* Stored data entries:
■ ■ ■ ■

import Summits.BirchSwinnertonDyer.BirchSwinnertonDyer.Theorems.CyclotomicUntwistSecondKindLogForm
import Mathlib.RingTheory.PowerSeries.Expand
import HarnessLib

/-!
# Route `CyclotomicUntwist`: the Honda recursion `log_W(X^{pⁿ}) ≡ αₙ·log_W + βₙ·log_W(Xᵖ) (mod ℤ_p⟦X⟧)` and its
# `p`-adic decay on a supersingular `V/ℤ_p` (preparation for Katz's rank 2, binder H3 of the W4 assembly)

Cell `pub/bsd-wall` (D-0145 line `route-BirchSwinnertonDyer-CyclotomicUntwist`), prover seat `bsd-line-cycu-p3` (gen 8),
memo `KATZ-FROBENIUS-MOD-VARPI-v2` §2, work package W3; stub `stub_KATZ_rankLeTwo_supersingular` of
K1 = stmt-BirchSwinnertonDyer-21580 via cycu-p4's W4 assembly (`katz_dieudonne_rank_le_two_of_padicRankTwo : H3 → …`).
THEOREMS ONLY; `--supports` K1. BSD is not proved by this file and no crux is.

## The argument (general odd `p`, `a = HasseManin.tr (V ⊗ 𝔽_p)` with `p ∣ a`)

With `T = expand p` (`f ↦ f(Xᵖ)`) and `ℓ = log_W`:
* §1 the Honda recursion: `Tⁿℓ ≡ αₙ·ℓ + βₙ·Tℓ (mod ℤ_p⟦X⟧)` with `α, β : ℕ → ℤ`, `x₀, x₁ ∈ {0,1}`,
  `x_{n+2} = a·x_{n+1} − p·xₙ` (from `T²ℓ = a·Tℓ − p·ℓ + p·hondaShift ℓ`, the tree's Honda type of `log_W`), and the decay
  `‖xₙ‖ ≤ ‖p‖^{⌊n/2⌋}` when `p ∣ a`;
* §2 coefficients: `[X^D] Tᴺφ = 0` for `D < pᴺ` (`φ(0) = 0`), `Tᴺ` preserves integrality.
(The iteration of the digit step, the `p`-adic limit and the theorem H3 follow in `CyclotomicUntwistSecondKindRankTwo`.)

[cite: Katz1981CrystallineDieudonne, Thm. 5.3.3] [cite: Honda1970, Thm. 9] [cite: Hazewinkel1978, Ch. I §2]
-/

set_option autoImplicit false
-- single-conjunct summit: `Summit.BirchSwinnertonDyer.BirchSwinnertonDyer.…` repeats the name by design
set_option linter.dupNamespace false

noncomputable section

open PowerSeries Literature.NumberTheory.EllipticCurves
open Literature.RingTheory.FormalGroups (hondaShift prime_ne_zero prime_sq_ne_zero)

namespace Summit.BirchSwinnertonDyer.BirchSwinnertonDyer.Theorems.SecondKindLog

variable {p : ℕ} [hp : Fact p.Prime]

/-! ## §1 The Honda recursion `Tⁿℓ ≡ αₙℓ + βₙTℓ` and its decay -/

/-- `expand` only depends on the exponent (proof-irrelevant restatement for rewriting `p² = p·p`). [folklore] -/
theorem expand_congr {R : Type*} [CommRing R] {m n : ℕ} (h : m = n) (hm : m ≠ 0) (hn : n ≠ 0) (φ : R⟦X⟧) :
    expand m hm φ = expand n hn φ := by
  subst h; rfl

/-- `Tⁿ` preserves `p`-integrality. [folklore] -/
theorem isPadicInt_expand_pow {φ : ℚ_[p]⟦X⟧} (hφ : IsPadicInt φ) (N : ℕ) :
    IsPadicInt ((expand p hp.out.ne_zero ^ N) φ) := by
  induction N with
  | zero => rwa [pow_zero, AlgHom.one_apply]
  | succ N ih =>
    rw [pow_succ', AlgHom.mul_apply]
    refine isPadicInt_iff_coeff.mpr fun n ↦ ?_
    rw [coeff_expand]
    split_ifs
    · exact isPadicInt_iff_coeff.mp ih _
    · rw [norm_zero]; exact zero_le_one

/-- `[X^D](Tᴺφ) = 0` for `D < pᴺ` when `φ(0) = 0`. [folklore] -/
theorem coeff_expand_pow_eq_zero {φ : ℚ_[p]⟦X⟧} (hφ : constantCoeff φ = 0) {N D : ℕ} (hD : D < p ^ N) :
    coeff D ((expand p hp.out.ne_zero ^ N) φ) = 0 := by
  induction N generalizing D with
  | zero =>
    rw [pow_zero] at hD
    rw [pow_zero, AlgHom.one_apply, show D = 0 by omega, coeff_zero_eq_constantCoeff_apply, hφ]
  | succ N ih =>
    rw [pow_succ', AlgHom.mul_apply, coeff_expand]
    split_ifs with h
    · obtain ⟨D', rfl⟩ := h
      rw [Nat.mul_div_cancel_left _ hp.out.pos]
      refine ih ?_
      rw [pow_succ'] at hD
      exact Nat.lt_of_mul_lt_mul_left hD
    · rfl

omit hp in
/-- The Honda recursion `x_{n+2} = a·x_{n+1} − p·x_n` on `ℤ` with initial values `x₀, x₁`. [folklore] -/
theorem hondaSeq_exists (a : ℤ) (x0 x1 : ℤ) :
    ∃ x : ℕ → ℤ, x 0 = x0 ∧ x 1 = x1 ∧ ∀ n, x (n + 2) = a * x (n + 1) - (p : ℤ) * x n := by
  let x : ℕ → ℤ := fun n ↦ Nat.rec (motive := fun _ ↦ ℤ × ℤ) (x0, x1)
    (fun _ q ↦ (q.2, a * q.2 - (p : ℤ) * q.1)) n |>.1
  refine ⟨x, rfl, rfl, fun n ↦ ?_⟩
  show (Nat.rec (motive := fun _ ↦ ℤ × ℤ) (x0, x1) (fun _ q ↦ (q.2, a * q.2 - (p : ℤ) * q.1)) (n + 2)).1 = _
  rfl

/-- **Decay along the Honda recursion in the supersingular case**: if `p ∣ a`, `‖x₀‖, ‖x₁‖ ≤ 1`, then
`‖xₙ‖ ≤ ‖p‖^{⌊n/2⌋}` in `ℚ_p`. [folklore] -/
theorem norm_hondaSeq_le {a : ℤ} (ha : (p : ℤ) ∣ a) {x : ℕ → ℤ} (h0 : ‖(x 0 : ℚ_[p])‖ ≤ 1) (h1 : ‖(x 1 : ℚ_[p])‖ ≤ 1)
    (hrec : ∀ n, x (n + 2) = a * x (n + 1) - (p : ℤ) * x n) (n : ℕ) :
    ‖(x n : ℚ_[p])‖ ≤ ‖(p : ℚ_[p])‖ ^ (n / 2) := by
  set r : ℝ := ‖(p : ℚ_[p])‖ with hr
  have hr0 : 0 ≤ r := norm_nonneg _
  have hr1 : r ≤ 1 := (Padic.norm_p_lt_one (p := p)).le
  have hanorm : ‖(a : ℚ_[p])‖ ≤ r := by
    obtain ⟨a', rfl⟩ := ha
    rw [Int.cast_mul, Int.cast_natCast, norm_mul, hr]
    exact mul_le_of_le_one_right (norm_nonneg _) (Padic.norm_int_le_one a')
  -- two-step induction on the pair of bounds
  have key : ∀ m, ‖(x m : ℚ_[p])‖ ≤ r ^ (m / 2) ∧ ‖(x (m + 1) : ℚ_[p])‖ ≤ r ^ ((m + 1) / 2) := by
    intro m
    induction m with
    | zero => exact ⟨by simpa using h0, by simpa using h1⟩
    | succ m ih =>
      refine ⟨ih.2, ?_⟩
      rw [show m + 1 + 1 = m + 2 from rfl, hrec m, Int.cast_sub, Int.cast_mul, Int.cast_mul, Int.cast_natCast,
        sub_eq_add_neg]
      refine (IsUltrametricDist.norm_add_le_max _ _).trans (max_le ?_ ?_)
      · rw [norm_mul]
        calc ‖(a : ℚ_[p])‖ * ‖(x (m + 1) : ℚ_[p])‖ ≤ r * r ^ ((m + 1) / 2) :=
              mul_le_mul hanorm ih.2 (norm_nonneg _) hr0
          _ = r ^ ((m + 1) / 2 + 1) := by rw [pow_succ, mul_comm]
          _ ≤ r ^ ((m + 2) / 2) := pow_le_pow_of_le_one hr0 hr1 (by omega)
      · rw [norm_neg, norm_mul, ← hr]
        calc r * ‖(x m : ℚ_[p])‖ ≤ r * r ^ (m / 2) := mul_le_mul_of_nonneg_left ih.1 hr0
          _ = r ^ (m / 2 + 1) := by rw [pow_succ, mul_comm]
          _ = r ^ ((m + 2) / 2) := by congr 1; omega
  exact (key n).1

section Honda

variable (V : WeierstrassCurve ℤ_[p]) [hE : (V.map PadicInt.Coe.ringHom).IsElliptic]
  [hEt : (V.map PadicInt.toZMod).IsElliptic]

/-- **`T²ℓ = a·Tℓ − p·ℓ + p·hondaShift ℓ`** with `hondaShift ℓ ∈ ℤ_p⟦X⟧` (the Honda type of `log_W`, tree). [cite: Honda1970, Thm. 9] -/
theorem expand_sq_formalLog_eq (hp2 : p ≠ 2) :
    ∃ S : ℚ_[p]⟦X⟧, IsPadicInt S ∧
      (expand p hp.out.ne_zero ^ 2) (V.map PadicInt.Coe.ringHom).formalLog =
        ((Literature.NumberTheory.EllipticCurves.HasseManin.tr (V.map PadicInt.toZMod) : ℤ) : ℚ_[p]) •
            expand p hp.out.ne_zero (V.map PadicInt.Coe.ringHom).formalLog -
          (p : ℚ_[p]) • (V.map PadicInt.Coe.ringHom).formalLog + (p : ℚ_[p]) • S := by
  set W := V.map PadicInt.Coe.ringHom with hWdef
  set a : ℤ := Literature.NumberTheory.EllipticCurves.HasseManin.tr (V.map PadicInt.toZMod) with hadef
  have hp0 : (p : ℚ_[p]) ≠ 0 := by exact_mod_cast hp.out.ne_zero
  refine ⟨hondaShift p (a : ℚ_[p]) W.formalLog, isPadicInt_iff_coeff.mpr (V.norm_coeff_hondaShift_formalLog_le_one hp2), ?_⟩
  have hT2 : (expand p hp.out.ne_zero ^ 2) W.formalLog = expand (p ^ 2) (prime_sq_ne_zero p) W.formalLog := by
    rw [pow_two, AlgHom.mul_apply, ← expand_mul,
      ← expand_congr (sq p) (prime_sq_ne_zero p) (Nat.mul_ne_zero hp.out.ne_zero hp.out.ne_zero)]
  rw [hT2, WeierstrassCurve.hondaShift_eq_C_mul]
  simp only [smul_eq_C_mul, nsmul_eq_mul, map_natCast]
  have hC : (p : ℚ_[p]⟦X⟧) * C ((p : ℚ_[p])⁻¹) = 1 := by
    rw [← map_natCast (C (R := ℚ_[p])) p, ← map_mul, mul_inv_cancel₀ hp0, map_one]
  linear_combination (C (a : ℚ_[p]) * expand p hp.out.ne_zero W.formalLog - expand (p ^ 2) (prime_sq_ne_zero p) W.formalLog -
    (p : ℚ_[p]⟦X⟧) * W.formalLog) * hC

/-- **The Honda recursion for `Tⁿℓ`**: integer sequences `α, β` with `α₀ = 1, α₁ = 0`, `β₀ = 0, β₁ = 1`,
`x_{n+2} = a·x_{n+1} − p·xₙ`, and `Tⁿℓ − αₙℓ − βₙTℓ ∈ ℤ_p⟦X⟧` for all `n`. [cite: Honda1970, Thm. 9] -/
theorem exists_hondaSeq_expand_pow (hp2 : p ≠ 2) : ∃ α β : ℕ → ℤ,
    α 0 = 1 ∧ α 1 = 0 ∧ β 0 = 0 ∧ β 1 = 1 ∧
    (∀ n, α (n + 2) = (Literature.NumberTheory.EllipticCurves.HasseManin.tr (V.map PadicInt.toZMod) : ℤ) * α (n + 1) -
      (p : ℤ) * α n) ∧
    (∀ n, β (n + 2) = (Literature.NumberTheory.EllipticCurves.HasseManin.tr (V.map PadicInt.toZMod) : ℤ) * β (n + 1) -
      (p : ℤ) * β n) ∧
    ∀ n, IsPadicInt ((expand p hp.out.ne_zero ^ n) (V.map PadicInt.Coe.ringHom).formalLog -
      (α n : ℚ_[p]) • (V.map PadicInt.Coe.ringHom).formalLog -
      (β n : ℚ_[p]) • expand p hp.out.ne_zero (V.map PadicInt.Coe.ringHom).formalLog) := by
  obtain ⟨S, hS, hS2⟩ := expand_sq_formalLog_eq V hp2
  set W := V.map PadicInt.Coe.ringHom with hWdef
  set a : ℤ := Literature.NumberTheory.EllipticCurves.HasseManin.tr (V.map PadicInt.toZMod) with hadef
  set T := expand p hp.out.ne_zero (R := ℚ_[p]) with hT
  obtain ⟨α, hα0, hα1, hα⟩ := hondaSeq_exists (p := p) a 1 0
  obtain ⟨β, hβ0, hβ1, hβ⟩ := hondaSeq_exists (p := p) a 0 1
  refine ⟨α, β, hα0, hα1, hβ0, hβ1, hα, hβ, ?_⟩
  have hsmul : ∀ (z : ℤ) {Φ : ℚ_[p]⟦X⟧}, IsPadicInt Φ → IsPadicInt ((z : ℚ_[p]) • Φ) := fun z Φ hΦ ↦
    isPadicInt_iff_coeff.mpr fun n ↦ by
      rw [PowerSeries.coeff_smul, smul_eq_mul, norm_mul]
      exact mul_le_one₀ (Padic.norm_int_le_one z) (norm_nonneg _) (isPadicInt_iff_coeff.mp hΦ n)
  -- two-step induction
  have key : ∀ n, IsPadicInt ((T ^ n) W.formalLog - (α n : ℚ_[p]) • W.formalLog - (β n : ℚ_[p]) • T W.formalLog) ∧
      IsPadicInt ((T ^ (n + 1)) W.formalLog - (α (n + 1) : ℚ_[p]) • W.formalLog - (β (n + 1) : ℚ_[p]) • T W.formalLog) := by
    intro n
    induction n with
    | zero =>
      rw [hα0, hα1, hβ0, hβ1, pow_zero, AlgHom.one_apply, zero_add, pow_one]
      simp only [Int.cast_one, Int.cast_zero, one_smul, zero_smul, sub_zero, sub_self]
      exact ⟨IsPadicInt.zero, IsPadicInt.zero⟩
    | succ n ih =>
      refine ⟨ih.2, ?_⟩
      have e : (T ^ (n + 1 + 1)) W.formalLog - (α (n + 1 + 1) : ℚ_[p]) • W.formalLog -
          (β (n + 1 + 1) : ℚ_[p]) • T W.formalLog =
          (a : ℚ_[p]) • ((T ^ (n + 1)) W.formalLog - (α (n + 1) : ℚ_[p]) • W.formalLog - (β (n + 1) : ℚ_[p]) • T W.formalLog) -
          (p : ℚ_[p]) • ((T ^ n) W.formalLog - (α n : ℚ_[p]) • W.formalLog - (β n : ℚ_[p]) • T W.formalLog) +
          (p : ℚ_[p]) • (T ^ n) S := by
        rw [show n + 1 + 1 = n + 2 from rfl, hα n, hβ n, pow_add, AlgHom.mul_apply, hS2, map_add, map_sub,
          map_smul, map_smul, map_smul, ← AlgHom.mul_apply, ← pow_succ]
        simp only [Int.cast_sub, Int.cast_mul, Int.cast_natCast]
        module
      rw [e]
      have h3 : IsPadicInt ((p : ℚ_[p]) • (T ^ n) S) := by
        have := hsmul (p : ℤ) (isPadicInt_expand_pow hS n)
        rwa [Int.cast_natCast] at this
      have h2 := hsmul (p : ℤ) ih.1
      rw [Int.cast_natCast] at h2
      exact ((hsmul a ih.2).sub h2).add h3
  exact fun n ↦ (key n).1

end Honda

end Summit.BirchSwinnertonDyer.BirchSwinnertonDyer.Theorems.SecondKindLog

■ ■ ■ ■

* ACTIVITY:
Where does the word "NumberTheory" appear in the records? Copy every line that holds it.

* EXERCISE SOLUTION:
open PowerSeries Literature.NumberTheory.EllipticCurves
        ((Literature.NumberTheory.EllipticCurves.HasseManin.tr (V.map PadicInt.toZMod) : ℤ) : ℚ_[p]) •
  set a : ℤ := Literature.NumberTheory.EllipticCurves.HasseManin.tr (V.map PadicInt.toZMod) with hadef
    (∀ n, α (n + 2) = (Literature.NumberTheory.EllipticCurves.HasseManin.tr (V.map PadicInt.toZMod) : ℤ) * α (n + 1) -
    (∀ n, β (n + 2) = (Literature.NumberTheory.EllipticCurves.HasseManin.tr (V.map PadicInt.toZMod) : ℤ) * β (n + 1) -
  set a : ℤ := Literature.NumberTheory.EllipticCurves.HasseManin.tr (V.map PadicInt.toZMod) with hadef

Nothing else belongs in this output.